Activity ::
Go through the material below and count the lines containing the word "IsRigid". Give that number by itself.

The data ::

/-! ### Vocabulary I–II (GMFData/GMF/homDim/eulerForm/thetaPoly/IsRigid/RigidSeed/CharZeroModel, rankOne)
now live in the importable Defs file `Theorems/PadicSemiregularLiftFermatAnchorAssemblyGMFDefs.lean`
(p141072, lead c5, gen 2) — one copy shared by the skeleton and every stub file. -/

/-! ### Vocabulary III — crux 1334's reach vocabulary (LOCAL NOTATIONS, copied verbatim from
`Cruxes/HodgeFermatVarieties/Lines/cancel-by-any-claim-lattice.lean`; they expand to terms over the
tree's `IsHodgeMultiset` / `IsSemiDecomposable` / `ClaimMultiset`) -/

/-- `Supply[M]` — the printed supply of level `M` (pairs, Hodge 4-multisets, semi-decomposable Hodge
sextuples, Aoki's standard elements). Local notation only (crux 1334). -/
local notation3 (prettyPrint := false) "Supply[" M "]" =>
  ({s : Multiset (ZMod M) | ∃ a : ZMod M, a ≠ 0 ∧ s = ({a, -a} : Multiset (ZMod M))} ∪
    {s : Multiset (ZMod M) | IsHodgeMultiset s ∧ Multiset.card s = 4} ∪
    {s : Multiset (ZMod M) | IsHodgeMultiset s ∧ IsSemiDecomposable s} ∪
    {s : Multiset (ZMod M) | ∃ (p : ℕ) (a : ZMod M), p.Prime ∧ p ≠ 2 ∧ p ∣ M ∧
        2 < (M / p) / Nat.gcd (ZMod.val a) (M / p) ∧
        s = Multiset.map (fun j : ℕ => a + (j : ZMod M) * ((M / p : ℕ) : ZMod M)) (Multiset.range p) +
              {-((p : ZMod M) * a)}} : Set (Multiset (ZMod M)))

/-- `Reach[M, s]` — ℤ-reachability of `s` from the printed supply of level `M`. Local notation only (crux 1334). -/
local notation3 (prettyPrint := false) "Reach[" M ", " s "]" =>
  ∃ P N : Multiset (Multiset (ZMod M)),
    (∀ u ∈ P, u ∈ Supply[M]) ∧ (∀ u ∈ N, u ∈ Supply[M]) ∧ s + Multiset.sum N = Multiset.sum P

/-- `LevelRaise[k, m, s]` — pull-back of the value multiset along `[xᵢ] ↦ [xᵢᵏ]`. Local notation only (crux 1334). -/
local notation3 (prettyPrint := false) "LevelRaise[" k ", " m ", " s "]" =>
  Multiset.map (fun a : ZMod m => ((k * ZMod.val a : ℕ) : ZMod (k * m))) s

/-- `StableReach[m, s]` — reachable after some level raising. Local notation only (crux 1334). -/
local notation3 (prettyPrint := false) "StableReach[" m ", " s "]" =>
  ∃ k : ℕ, 0 < k ∧ Reach[k * m, LevelRaise[k, m, s]]

/-! ### The statements of the five stubs (spelled once, as `abbrev`s, so that `lineImplication` is a
kernel-checked certificate that the registered stub STATEMENTS compose into the crux) -/

/-- Statement of `stub_readout`. -/
abbrev ReadoutStatement : Prop :=
  ∀ (m r : ℕ) [NeZero m] (K : Type) [Field K] [CharZero K] (ζ : K), IsPrimitiveRoot ζ m →
    ∀ (γ : Fin (2 * r + 2) → ZMod m), (∀ i, γ i ≠ 0) →
    ∀ (ι₀ ι₁ : Type) [Fintype ι₀] [Fintype ι₁] [DecidableEq ι₀] [DecidableEq ι₁]
      (L : AddSubgroup (Fin (2 * r + 2) → ZMod m)) (N : GMF K (2 * r + 2) m L ι₀ ι₁),
      ¬ (Polynomial.cyclotomic m ℤ ∣ GMFData.thetaPoly K L ζ γ N.toGMFData) → Claim m r γ

/-- Statement of `stub_rigidLift`. -/
abbrev LiftStatement : Prop :=
  ∀ (p : ℕ) [Fact p.Prime] (𝕜 : Type) [Field 𝕜] [CharP 𝕜 p] [PerfectRing 𝕜 p] (ν m : ℕ)
    (ι₀ ι₁ : Type) [Fintype ι₀] [Fintype ι₁] [DecidableEq ι₀] [DecidableEq ι₁]
    (L : AddSubgroup (Fin ν → ZMod m)) (M : GMF 𝕜 ν m L ι₀ ι₁), GMFData.IsRigid 𝕜 L M.toGMFData →
    ∃ MW : GMF (WittVector p 𝕜) ν m L ι₀ ι₁,
      MW.toGMFData.map (WittVector.constantCoeff : WittVector p 𝕜 →+* 𝕜) = M.toGMFData

/-- Statement of `stub_eulerBaseChange`. -/
abbrev BaseChangeStatement : Prop :=
  ∀ (p : ℕ) [Fact p.Prime] (𝕜 : Type) [Field 𝕜] [CharP 𝕜 p] [PerfectRing 𝕜 p] (ν m : ℕ) [NeZero m],
    ¬ p ∣ m → ∀ (ζ : 𝕜), IsPrimitiveRoot ζ m → ∀ (γ : Fin ν → ZMod m)
    (ι₀ ι₁ : Type) [Fintype ι₀] [Fintype ι₁] [DecidableEq ι₀] [DecidableEq ι₁]
    (L : AddSubgroup (Fin ν → ZMod m)) (MW : GMF (WittVector p 𝕜) ν m L ι₀ ι₁),
    Nonempty (CharZeroModel L ι₀ ι₁ γ
      (GMFData.thetaPoly 𝕜 L ζ γ (MW.toGMFData.map (WittVector.constantCoeff : WittVector p 𝕜 →+* 𝕜))))

/-- Statement of `stub_rigidSeeds`. -/
abbrev SeedStatement : Prop :=
  ∀ (m : ℕ) [NeZero m] (s : Multiset (ZMod m)), s ≠ 0 → IsHodgeMultiset s → ¬ StableReach[m, s] →
    ∃ (k : ℕ) (A : Multiset (ZMod ((k + 1) * m))) (r : ℕ) (γ : Fin (2 * r + 2) → ZMod ((k + 1) * m)),
      (∀ a ∈ A, a ≠ 0) ∧ (∀ i, γ i ≠ 0) ∧
      univ.val.map γ = LevelRaise[k + 1, m, s] + A.bind (fun a ↦ ({a, -a} : Multiset _)) ∧
      Nonempty (RigidSeed ((k + 1) * m) γ)

/-- Statement of `stub_latticeReduction`. -/
abbrev ReductionStatement : Prop :=
  ∀ (m : ℕ) [NeZero m],
    (∀ s : Multiset (ZMod m), s ≠ 0 → IsHodgeMultiset s → ¬ StableReach[m, s] →
      ∃ (k : ℕ) (A : Multiset (ZMod ((k + 1) * m))), (∀ a ∈ A, a ≠ 0) ∧
        ClaimMultiset ((k + 1) * m) (LevelRaise[k + 1, m, s] + A.bind (fun a ↦ ({a, -a} : Multiset _)))) →
    ∀ ⦃n : ℕ⦄ ⦃X : SchemeOver ℂ⦄, IsFermatVariety n m X → IsSmoothProjective n X → HodgeConjectureFor n X

/-! ### The registered stubs -/

/-! ### L3 — the readout, RESHAPED (gen 5, lead c5) into its two printed inputs

The registered `stub_readout` (`ReadoutStatement`) is now DERIVED (`readout_of_core`, sorry-free) from the
landed assembly `claim_of_represented` (p141768: trivial cases `r = 0` / `Σγᵢ ≠ 0` folded in, then the tree's
`FermatCharacter.claim_of_represents`) and TWO stubs that are exactly its printed inputs:
`stub_eigenspaceLine` = the tree's named fact `Ran1980_fermatEigenspace_le_span` (`dim V(γ) ≤ 1`, Ran 1980
Prop. 1.7 (i); a literature-prover's `_holds` closes it) and `stub_readoutCore` = the categorical content
(Orlov + HRR/Mukai pairing + HKR: `Θ_{γ,N}(ζ) ≠ 0 ⟹` some algebraic class has non-zero `γ`-component). -/

/-- Statement of `stub_readoutCore`: the CATEGORICAL CORE of the readout. For `0 < r`, `Σ γᵢ = 0`, all
`γᵢ ≠ 0`, a field `K ⊇ ℚ` with a primitive `m`-th root `ζ` and a lawful `L`-graded factorization `N` of
`Σ_{i<2r+2} xᵢᵐ` over `K` with `Φₘ ∤ Θ_{γ,N}`: some class `c` in the `ℂ`-span of the codimension-`r` algebraic
cycles of `X²ʳₘ` has `π_γ c ≠ 0`. [cite: BallardFaveroKatzarkov2011, Thm. 7.1 and Thm. 10.26]
[cite: PolishchukVaintrob2012, Thm. 1.3.1] -/
abbrev ReadoutCoreStatement : Prop :=
  ∀ (m r : ℕ) [NeZero m] (K : Type) [Field K] [CharZero K] (ζ : K), IsPrimitiveRoot ζ m →
    ∀ (γ : Fin (2 * r + 2) → ZMod m), (∀ i, γ i ≠ 0) → 0 < r → ∑ i, γ i = 0 →
    ∀ (ι₀ ι₁ : Type) [Fintype ι₀] [Fintype ι₁] [DecidableEq ι₀] [DecidableEq ι₁]
      (L : AddSubgroup (Fin (2 * r + 2) → ZMod m)) (N : GMF K (2 * r + 2) m L ι₀ ι₁),
      ¬ (Polynomial.cyclotomic m ℤ ∣ GMFData.thetaPoly K L ζ γ N.toGMFData) →
      ∃ c ∈ algebraicClasses (fermatHypersurface (2 * r) m) r, fermatProjector m γ (2 * r) c ≠ 0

Final answer ::
2